Title:US CA: A Little Ecstasy, A Lot Of Damage?
Published On:2002-09-27
Source:San Francisco Chronicle (CA)
Fetched On:2008-08-29 15:20:48
A LITTLE ECSTASY, A LOT OF DAMAGE?

It Hurts Dopamine Neurons, Could Raise Parkinson's Risk, Ape Study Says

Even a few hits of the mood-altering drug MDMA, popularly known as ecstasy,
taken during a single night out can cause long-lasting brain damage,
scientists warn in a new study.

But some researchers were skeptical that the results from the animal study
translate to humans and said such studies discourage research that might
lead to medical uses for ecstasy.

Scientists at Johns Hopkins University injected two or three doses of MDMA,
each spaced a few hours apart, into monkeys and baboons in an attempt to
mimic the typical drug-taking patterns seen at all-night raves or dance
parties.

The study, published today in the journal Science, found evidence for the
first time of "severe" damage to nerve cells that produce the
neurotransmitter dopamine in a part of the brain that helps control movement.

The danger, scientists said, is that MDMA's neurological damage may stay
hidden for years only to combine with age-related declines in the same
brain regions, increasing the risk of Parkinson's disease and other
movement-related disorders.

"This is a tremendously important study," said Dr. Alan Leshner, former
director of the National Institute on Drug Abuse and now the chief
executive officer of the American Association for the Advancement of
Science, which publishes Science.

"It points out that even occasional use -- the equivalent of one night's
use -- can lead to serious brain damage. How long it lasts we don't know
yet," he said.

But others questioned the results. Julie A. Holland, a psychiatrist on the
faculty of the New York University School of Medicine, said earlier studies
on humans have failed to show that ecstasy causes permanent damage to
dopamine neurons.

"It is a big leap to extrapolate what he is seeing in these primates and
what you expect to see in Parkinson's syndrome," Holland, the author of a
book on the risk and recreational use of ecstasy.

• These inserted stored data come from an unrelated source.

/-
Copyright (c) 2026 the pub-hodgecm-mathlib formalisation cell (harness21).  Prover seat hodgecm-mathlib-K2E5-p16 (g8): Track B «K2-LIT»,
hLiu418 = stmt-HodgeConjecture-24832; LEAD F0P6-plan (g14) BATCH #85 (1) «K1-a♮, (K1a-2)» (line lead K2E5-p16 (g8)); K1 desk F0P2-p11 (g2).
-/
import Summits.HodgeConjecture.HodgeConjecture.Theorems.K2LiuSiegelCocycleSphericalValue    -- ★ (F-GK-2) p862057: the untwisted chain, `measureReal_box_eq`; brings ★ B7, ★ B4d-3, ★ B4-abs, ★ F-GK-1
import HarnessLib

/-!
# Crux `HLiu418`, road `K2_Liu`, socket #41 KIND 1 a♮ (the singular big-cell term), organ (K1a-GK), file (K1a-2):
# THE TWISTED SIEGEL INTEGRAL `∫_{N_Δ(F_v)} ψ(b₁(u)·τ) f(w_Δ u h) dνN(u)` OF A SPHERICAL SECTION, BY THE COCYCLE — non-split place, ONE FRAME, RAW FORM

Cell `hodgecm-mathlib`, crux item hLiu418 = `stmt-HodgeConjecture-24832`; squad K2 ∕ K2Liu; prover K2E5-p16 (g8) = line lead of K1-a♮ (LEAD F0P6-plan (g14)
BATCH #85 (1)); census `K2/K2E5-p16/g8/CENSUS-K1a-GK.K2E5-p16-g8.md` 7c6ffe7718f089b5.  THEOREMS ONLY (no `def`, no instance, no notation, no named-fact
hypothesis, no `sorry`); lane `--supports stmt-HodgeConjecture-24832 --as helper` (count-neutral helper).  ONE FRAME (RULING M-156o (c)): `φ := frameConj Q ∘ toLocalFour`.

THE POINT ([KudlaRallis1994, §2], [Shimura1997, §13.6, §18.4], [Casselman1980, §3 Thm. 3.1]).  The rank-one (singular) Fourier coefficient of the Siegel
Eisenstein series on `H = U(2,2)` is, locally at a finite place and after the corner transport of (K1a-1), the TWISTED Siegel integral
`W_{σ,v}(f)(h) = ∫_{N_Δ(F_v)} ψ_v(b₁(u)·τ) f(w_Δ u h) dνN(u)`, where `b₁(u)` is the FIRST coordinate of `u` in the cocycle coordinates
`e(b₁, z, b₂) = φ(n(ι_v(b₁)δ, z, ι_v(b₂)δ))` of ★ B1b-2b ∕ ★ B4d-3 — the corner index pairs with that slot only (★ `adapt_matA_frameConj_nSiegel`: the Siegel block of
`φ(n(x,z,y))` is `!![z, y; x, −z̄]·Dinv_v` and `Dinv = 2·W·T₀` is antidiagonal for the diagonal Gram datum), and that slot is the INNERMOST letter of the cocycle word
`φ(w_Δ^J)·e(x,z,y) = φ(w₂)φ(u(ι(y)δ)) · φ(w₁)φ(u₋(z)) · φ(w₂)φ(u(ι(x)δ))` (★ `frameConj_weylSiegel_mul_coord`), i.e. the OUTERMOST integral of ★ B4d-3's
`∫_x ∫_z ∫_y`.  Hence the two inner stages of ★ (F-GK-2) p862057 §2 run VERBATIM (untwisted; (F-GK-1) p861981 at the point) and only the last stage is twisted:
* §1 **`integral_addChar_mul_eq_of_spherical_of_forall_eq`** — RAW VALUE, hypothesis-first on the TWISTED RANK-ONE STAGE `htw` (BY VALUE: for every right-`K₀`-invariant
  `Φ` with the stage-C relation `Φ(φ(w₂)u(x)g) = C₃ χ_F(x)⁻¹ ‖x‖^{−2s} Φ(ū(x⁻¹)g)` and `Φ(φ(w₂)h) = Φ(h)`, `∫ ψ(xτ)Φ(φ(w₂)u(x)h) dμ_F = μ_F(𝒪)·Tw·Φ(h)` — the letter of
  `Theorems/K2LiuRankOneWhittakerPolynomialSigned` (LH7-p06 (g2)), Tate's shell sum `Tw = 1 + C₃(Σ_{1≤k≤M} X^k − q⁻¹Σ_{1≤k≤M+1} X^k)`, `X = χ_F(ϖ)q^{1−2s}`, `M = ord τ`):
  **`∫ ψ((e⁻¹u)₁·τ) f(w_Δ u h) dνN(u) = χ_s(m₀) · νN(BOX) · G₁(s) · G₂(s) · Tw · f(h)`** with `G₁, G₂` the two untwisted stage factors of ★ p862057 §2
  (`(C₁, χ_F, 2s+2)`, `(χ_w(−1), χ_F∘N, 2s+1)`), `m₀ = w_Δ φ(w_Δ^J)`, `BOX` the integral coordinate box.
The CM transport (★ (d1) `unipDeltaChar_locToAdelic_eq_prod`, ★ B1 §3, `τ = −2·t₁·σ♭·δ`) and the discharge of `htw`, `χ_s(m₀)`, `C₁`, `χ_w(−1)`, `C₃` at a good place are the sequel
(K1a-2d) `K2LiuRankOneSingularLocalValueCM`; the split-place twin is (K1a-2c).
HONEST LABEL.  `HC_CM` is proved only modulo the 7 printed citations (2 remaining named inputs: hLiu418 = `stmt-HodgeConjecture-24832`,
h413 = `stmt-HodgeConjecture-24833`) until rung 0 closes.

## References
* [KudlaRallis1994] S. Kudla, S. Rallis, Ann. of Math. 140 (1994), §2 (singular Fourier coefficients via `i* ∘ U(s)`).
* [Shimura1997] G. Shimura, *Euler Products and Eisenstein Series*, CBMS 93 (1997), §13.6, §18.4–18.5 (singular series of rank `r`).
* [Casselman1980] W. Casselman, Compositio Math. 40 (1980), §3 Thm. 3.1 (the cocycle `s₂ s₁ s₂`).
* [HarrisKudlaSweet1996] M. Harris, S. Kudla, W. J. Sweet, J. AMS 9 (1996), §1 (1.11)–(1.12), §6 (6.14)–(6.16).
* [Tate1950] J. Tate, *Fourier analysis in number fields and Hecke's zeta-functions* (1950), §2.4–2.5.
* [Weil1965] A. Weil, Acta Math. 113 (1965), §37 (Haar measures in coordinates).
-/

set_option autoImplicit false
set_option linter.dupNamespace false -- the mandated namespace repeats `HodgeConjecture.HodgeConjecture`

Once passed around as an underground psychiatric treatment, MDMA was banned
in 1985. Lately, illicit ecstasy use has boomed in the United States. The
popular "club drug" is touted as offering a more benign kick than cocaine
or liquor.

About 8.1 million Americans had tried it as of 2001, up from 6.5 million in
2000, a recent government household survey found. Another national survey,
by the Partnership for a Drug-Free America, suggested that the number of
teenagers who have tried ecstasy was 2.8 million, or 12 percent of students
in grades seven to 12.

In the new study, Dr. George Ricaurte and his colleagues first injected
five spider monkeys with two or three doses of MDMA -- 2 milligrams per
kilogram of body weight -- spaced three hours apart. That's roughly
equivalent to what a person might take.

One of the spider monkeys died of hyperthermia within hours of the final
dose, and another became immobile after two doses and so was not given the
planned third dose. All four of the survivors showed a "profound loss" of
certain markers of cellular health in the movement- related brain regions
when examined two to six weeks later.

Ricaurte then repeated the experiment in five baboons to evaluate whether
the effects seen in the monkeys were unique to that species. He found
essentially the same results -- including the death of one animal.

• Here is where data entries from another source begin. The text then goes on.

import Mathlib.Analysis.ODE.Gronwall
import Literature.Analysis.FluidPDE.CompressibleEulerCommutators
import Literature.Analysis.FluidPDE.SymmetrizedEnergyDerivBound
import Literature.Analysis.FunctionSpaces.TorusSobolevSup
import HarnessLib

/-!
# A-priori `H^m` bounds from `C¹` bounds for the non-isentropic compressible Euler equations on `𝕋³`
# (the analytic half of the continuation principle)

Analysis/FluidPDE support file (definitions with proved API; no named facts). The estimate behind
the continuation principle of Majda 1984, Ch. 2 §2.1, Thm 2.2 / Dafermos 2005, Thm 5.1.1 for the
monatomic law `p = ρϑζ(ρ)`, `e = 3ϑ/2`: a classical solution on `[0, T) × 𝕋³` whose state
`(ρ, ϑ)` stays in a compact subset `K` of the hyperbolicity region `{ρ > 0, ϑ > 0, (ρζ)' > 0}` and
whose `C¹` norm (`‖u‖`, `|∇ρ|`, `‖∇u‖`, `|∇ϑ|`) stays bounded by `M` has ALL spatial word
derivatives bounded on `[0, T) × 𝕋³`, uniformly in time
(`IsClassicalEulerSolution.spatialWordBounds_of_C1`). The proof is the `H^m` energy method by
induction on `m`:

* `wordEnergy`, `levelEnergy` — the unweighted `L²` energies `N_w = ‖∂^wρ‖² + Σₖ‖∂^wuₖ‖² + ‖∂^wϑ‖²`
  and `E_m = Σ_{|w| ≤ m} N_w`; `weightedWordEnergy` — the symmetrised energy
  `∫ (A (∂^wρ)² + ρ |∂^wu|² + C (∂^wϑ)²)`, `A = ϑ(ρζ)'/ρ`, `C = 3ρ/(2ϑ)`, equivalent to `N_w` on `K`;
* the differentiated system and its commutators are `CompressibleEulerCommutators.continuity_word`
  etc.; the energy inequality is `SymmetrizedEnergyDerivBound.abs_integral_timeDerivWithin_energy_le`;
  the commutators are bounded in `L²` linearly in `E_m^{1/2}` by the per-monomial bound
  `DiffMonomial.sqrt_integral_eval_sq_le` (sup bounds of orders `≤ m - 3` and `L²` bounds of
  orders `≤ m - 1` from the induction hypothesis through the Sobolev inequality
  `Torus.norm_sq_le_sobolev_two_of_isSmooth`, the one sup factor of order `m - 2` again by Sobolev
  at level `m`);
* Grönwall (`norm_le_gronwallBound_of_norm_deriv_right_le`) on `[0, τ]` for every `τ < T`, with
  constants independent of `τ`.

## References

* A. Majda, *Compressible Fluid Flow and Systems of Conservation Laws in Several Space
  Variables*, Springer 1984, Ch. 2 §2.1, Thm 2.2 and (2.38). [Majda1984]
* C. M. Dafermos, *Hyperbolic Conservation Laws in Continuum Physics*, 2nd ed., Springer 2005,
  §5.1, Thm 5.1.1, (5.1.25). [Dafermos2005]
-/

noncomputable section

Earlier studies suggested that MDMA's neurotoxic effects were limited to
other brain cells that traffic mainly in the neurotransmitter serotonin,
which regulates mood and sensory perception. The new study is the first to
document how the so-called dopamine system also can take a hit.

It's been known for years that certain neurotoxins are capable of
destroying the dopamine system, creating Parkinson's-like syndromes, called
parkinsonism, in younger individuals.

Now, researchers suggest that occasional club-drugging should be added to
the danger list, even if definitive human studies have yet to be done. One
possibility, experts said, is that some cases of parkinsonism may already
have occurred, without anyone making the ecstasy connection.

But Holland said Ricaurte's study in monkeys and baboons does not relate to
the experience of human recreational users of ecstasy. "The dose that he
gave killed 20 percent of the animals immediately," she said. "Clearly
these animals reacted to the drug differently than humans because not 1 out
of 5 ecstasy users drops dead."

Also, she said Ricaurte's researchers injected ecstasy, while most human
users take the drug orally. Drugs taken orally are less concentrated in the
body than drugs that are injected.

The NYU psychiatrist said "there is a lot of politics involved" in
Ricaurte's study because the government does not want to allow medical
research with ecstasy, even though it has been approved for study by the
Food and Drug Administration.

Ricaurte's research has been funded by the National Institute on Drug Abuse,

the agency Leshner once headed. Leshner is now chief executive officer of
the American Association for the Advancement of Science, the organization
that publishes Science, the journal printing Ricaurte's current study on
ecstasy.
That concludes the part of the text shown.